Ecofeminist engineer and essayist

Upd. 0
8 min

BarcelonaIt has just been published Metamorphosis, an anthropological revolution (Arcàdia), the Catalan translation, by Cesca Castellví Llavina, of Yayo Herrero's latest essay (Madrid, 1965). We live trapped in a dystopian moment, of wars and pandemics. It seems like the Middle Ages. The author's response is a revolution. But not a political one, but an anthropological one.

A revolution?

— We effectively live in a time of wars and pandemics that connects us with the medieval era, but also with contemporaneity. In the 20th century there have been two devastating world wars, the Balkan conflict, and many European armies united with others in wars around the world. The anthropological revolution I propose deals with the need to critically examine our culture. The starting point is: we live in a time of war against life, with warlike conflicts, global warming, loss of biodiversity, decline of fossil fuels and many minerals that are at the heart of a good part of the resources we depend on. It is also a crisis of care. How can it be that a society that calls itself a knowledge society, which has built a model based on the notion of progress, has been able to declare war on life itself? This puts us at risk. We are in a culture of disorder.

And then, revolution...

Revolution, which seems an old-fashioned word etymologically, means to stir, and volutio means to turn. It is a revolution that proposes to move from revolving around money and power, to revolving around what allows us to sustain human life and the rest of lives.

Make people not worry about money?

— In our mindset, in our capitalist society, everything revolves around money. But I wouldn't say that people don't care about money, because it has always existed. There has been currency for millennia. The key is to build a society that is not articulated around the growth of money. We need money: for there to be salaries, to buy food, or to pay for housing. The problem is that we have built a way of understanding the economy, an anthropology, not only oriented towards producing goods and services, but a capitalist anthropology that, in reality, is like a civil religion. Everything can be destroyed if the counterpart is that the economy grows.
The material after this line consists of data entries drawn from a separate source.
import Mathlib
import HarnessLib.Audit
import HarnessLib

/-!
# L3TimeExponentPincer — ring datum calculus X: the decay integral `∫ dx / max(a, |x|²)³ ≲ a^{-3/2}`

Support kernel for the crux `L3CascadeJaw` (item stmt-NavierStokesRegularity-19499): the
energy UPPER bound of the ring datum (`‖u₀(x)‖² ≤ (104/9)K²/max(a,|x|²)³`,
`norm_ringField_sq_le_max`) needs `∫⁻ ofReal (1/max(a,|x|²)³) ≤ C a^{-3/2}` with a constant `C`
independent of the core scale `a = ℓ²`.  No radial integral is computed: scaling `x = √a • y`
(`lintegral_comp_smul_three`) reduces to `a = 1`, where `1/max(1,|y|²)³ ≤ 64 (1+|y|)^{-6}` is
integrable on `ℝ³` (`finite_integral_one_add_norm`, `3 < 6`); the constant is
`64 · I₆`, `I₆ := ∫⁻ (1+‖y‖)^{-6} dy < ∞` (`lintegral_inv_max_cube_le`).
WHAT THIS IS NOT: measure-theory bookkeeping only.
-/

namespace Summit.NavierStokesRegularity.NavierStokesRegularity.Theorems.L3TimeExponentPincerRingDatumDecayIntegral

open Real Set Metric MeasureTheory Module
open scoped ENNReal

/-- **Scaling of `∫⁻` on `ℝ³`**: `∫⁻ f(R • x) dx = |R³|⁻¹ ∫⁻ f` (`R ≠ 0`). -/
theorem lintegral_comp_smul_three (f : EuclideanSpace ℝ (Fin 3) → ℝ≥0∞) {R : ℝ} (hR : R ≠ 0) :
    ∫⁻ x, f (R • x) = ENNReal.ofReal (|(R ^ 3)⁻¹|) * ∫⁻ x, f x := by
  set e := (Homeomorph.smul (isUnit_iff_ne_zero.2 hR).unit :
    EuclideanSpace ℝ (Fin 3) ≃ₜ EuclideanSpace ℝ (Fin 3)).toMeasurableEquiv
  have he : (e : EuclideanSpace ℝ (Fin 3) → EuclideanSpace ℝ (Fin 3)) = fun x => R • x := rfl
  have h1 : ∫⁻ x, f (R • x) = ∫⁻ x, f (e x) := by rw [he]
  rw [h1, ← lintegral_map_equiv f e, he, Measure.map_addHaar_smul volume hR, lintegral_smul_measure,
    finrank_euclideanSpace_fin, smul_eq_mul]

/-- The finite constant `I₆ = ∫⁻ (1 + ‖y‖)^{-6} dy` on `ℝ³`. -/
theorem lintegral_one_add_norm_rpow_neg_six_lt_top :
    ∫⁻ y : EuclideanSpace ℝ (Fin 3), ENNReal.ofReal ((1 + ‖y‖) ^ (-(6 : ℝ))) < ∞ :=
  finite_integral_one_add_norm (by rw [finrank_euclideanSpace_fin]; norm_num)

/-- Pointwise: `1/max(1, t²)³ ≤ 64 (1+t)^{-6}` for `t ≥ 0`. -/
theorem inv_max_one_sq_cube_le {t : ℝ} (ht : 0 ≤ t) :
    ((max 1 (t ^ 2)) ^ 3)⁻¹ ≤ 64 * (1 + t) ^ (-(6 : ℝ)) := by
  have hm : ((1 + t) / 2) ^ 2 ≤ max 1 (t ^ 2) := by
    rcases le_or_gt t 1 with h | h
    · calc ((1 + t) / 2) ^ 2 ≤ 1 ^ 2 := by gcongr; linarith
        _ = 1 := one_pow 2
        _ ≤ max 1 (t ^ 2) := le_max_left _ _
    · calc ((1 + t) / 2) ^ 2 ≤ t ^ 2 := by gcongr; linarith
        _ ≤ max 1 (t ^ 2) := le_max_right _ _
  have hpos : 0 < (1 + t) := by linarith
  have h6 : (1 + t) ^ (-(6 : ℝ)) = ((1 + t) ^ 6)⁻¹ := by
    rw [Real.rpow_neg hpos.le, show (6 : ℝ) = ((6 : ℕ) : ℝ) by norm_num, Real.rpow_natCast]
  rw [h6]
  have hm3 : ((1 + t) / 2) ^ 6 ≤ (max 1 (t ^ 2)) ^ 3 := by
    rw [show ((1 + t) / 2) ^ 6 = (((1 + t) / 2) ^ 2) ^ 3 by ring]
    exact pow_le_pow_left₀ (sq_nonneg _) hm 3
  have hq : 0 < ((1 + t) / 2) ^ 6 := by positivity
  calc ((max 1 (t ^ 2)) ^ 3)⁻¹ ≤ (((1 + t) / 2) ^ 6)⁻¹ := by
        exact inv_anti₀ hq hm3
    _ = 64 * ((1 + t) ^ 6)⁻¹ := by
        field_simp
        ring

/-- **The decay integral**: for `a > 0`,
`∫⁻ ofReal (1/max(a,|x|²)³) ≤ ofReal (64 (√a)³ / a³) · I₆` (`(√a)³/a³ = a^{-3/2}`). -/
theorem lintegral_inv_max_cube_le {a : ℝ} (ha : 0 < a) :
    ∫⁻ x : EuclideanSpace ℝ (Fin 3), ENNReal.ofReal (((max a (‖x‖ ^ 2)) ^ 3)⁻¹) ≤
      ENNReal.ofReal (64 * Real.sqrt a ^ 3 / a ^ 3) *
        ∫⁻ y : EuclideanSpace ℝ (Fin 3), ENNReal.ofReal ((1 + ‖y‖) ^ (-(6 : ℝ))) := by
  have hsa : 0 < Real.sqrt a := Real.sqrt_pos.2 ha
  set g : EuclideanSpace ℝ (Fin 3) → ℝ≥0∞ := fun x => ENNReal.ofReal (((max a (‖x‖ ^ 2)) ^ 3)⁻¹)
  -- undo the scaling: `g x = f ((√a)⁻¹ • x)` with `f y = g (√a • y)`
  have hscale := lintegral_comp_smul_three (fun y => g (Real.sqrt a • y)) (inv_ne_zero hsa.ne')
  have hid : (fun x : EuclideanSpace ℝ (Fin 3) => g (Real.sqrt a • ((Real.sqrt a)⁻¹ • x))) = g := by
    funext x; rw [smul_smul, mul_inv_cancel₀ hsa.ne', one_smul]
  rw [hid] at hscale
  rw [hscale, inv_pow, inv_inv, abs_of_pos (pow_pos hsa 3)]
  -- pointwise bound after scaling
  have hpt : ∀ y : EuclideanSpace ℝ (Fin 3), g (Real.sqrt a • y) ≤
      ENNReal.ofReal (64 / a ^ 3) * ENNReal.ofReal ((1 + ‖y‖) ^ (-(6 : ℝ))) := by
    intro y
    have hn : ‖Real.sqrt a • y‖ ^ 2 = a * ‖y‖ ^ 2 := by
      rw [norm_smul, Real.norm_eq_abs, abs_of_pos hsa, mul_pow, Real.sq_sqrt ha.le]
    have hmax : max a (a * ‖y‖ ^ 2) = a * max 1 (‖y‖ ^ 2) := by
      rw [mul_max_of_nonneg _ _ ha.le, mul_one]
    show ENNReal.ofReal (((max a (‖Real.sqrt a • y‖ ^ 2)) ^ 3)⁻¹) ≤ _
    rw [hn, hmax, mul_pow, mul_inv, ← ENNReal.ofReal_mul (by positivity)]
    refine ENNReal.ofReal_le_ofReal ?_
    rw [div_eq_mul_inv, mul_assoc, mul_comm (64 : ℝ), mul_assoc]
    refine mul_le_mul_of_nonneg_left ?_ (by positivity)
    rw [mul_comm]
    exact inv_max_one_sq_cube_le (norm_nonneg y)
  calc ENNReal.ofReal (Real.sqrt a ^ 3) * ∫⁻ y, g (Real.sqrt a • y)
      ≤ ENNReal.ofReal (Real.sqrt a ^ 3) *
          ∫⁻ y : EuclideanSpace ℝ (Fin 3), ENNReal.ofReal (64 / a ^ 3) * ENNReal.ofReal ((1 + ‖y‖) ^ (-(6 : ℝ))) := by
        exact mul_le_mul' le_rfl (lintegral_mono hpt)
    _ = ENNReal.ofReal (64 * Real.sqrt a ^ 3 / a ^ 3) *
          ∫⁻ y : EuclideanSpace ℝ (Fin 3), ENNReal.ofReal ((1 + ‖y‖) ^ (-(6 : ℝ))) := by
        rw [lintegral_const_mul' _ _ ENNReal.ofReal_ne_top, ← mul_assoc,
          ← ENNReal.ofReal_mul (by positivity)]
        congr 2
        field_simp

end Summit.NavierStokesRegularity.NavierStokesRegularity.Theorems.L3TimeExponentPincerRingDatumDecayIntegral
Is an economic brake possible? Perhaps some countries can consider it, but tell that to India or China.

— The question is to specify what should grow, what should not grow, and who should do it. The Earth has biophysical limits. In a globalized society based fundamentally on oil, now that oil is declining, on the one hand, we are drilling for other oils that are not optimal from an energy perspective, and on the other, we are exploring any form of energy generation, which inevitably requires other minerals: copper, lithium, platinum, neodymium, dysprosium, tantalum, vanadium... Therefore, we have mineral and energy limits. And the overcoming of biophysical limits. The scientific community says that, of the nine planetary limits that should not be crossed to avoid putting human life at risk, seven have already been crossed. We are now experiencing a material contraction: energy, minerals, water. And this happens whether you want it to or not. In this context, we are not facing an ethical and political ecological proposal, but a question of the exhaustion of things that had limits and that have been used as if the world were about to end. There is a dystopian response: the one we see behind Trump's imperialism, which is a process of appropriation of the world.

Trump wants to keep the energy sources.

— The elites protected by economic, political, and military power want to sustain lifestyles based on hoarding and the use of enormous resources, and while these resources are hoarded, many other people are left out or on the margins.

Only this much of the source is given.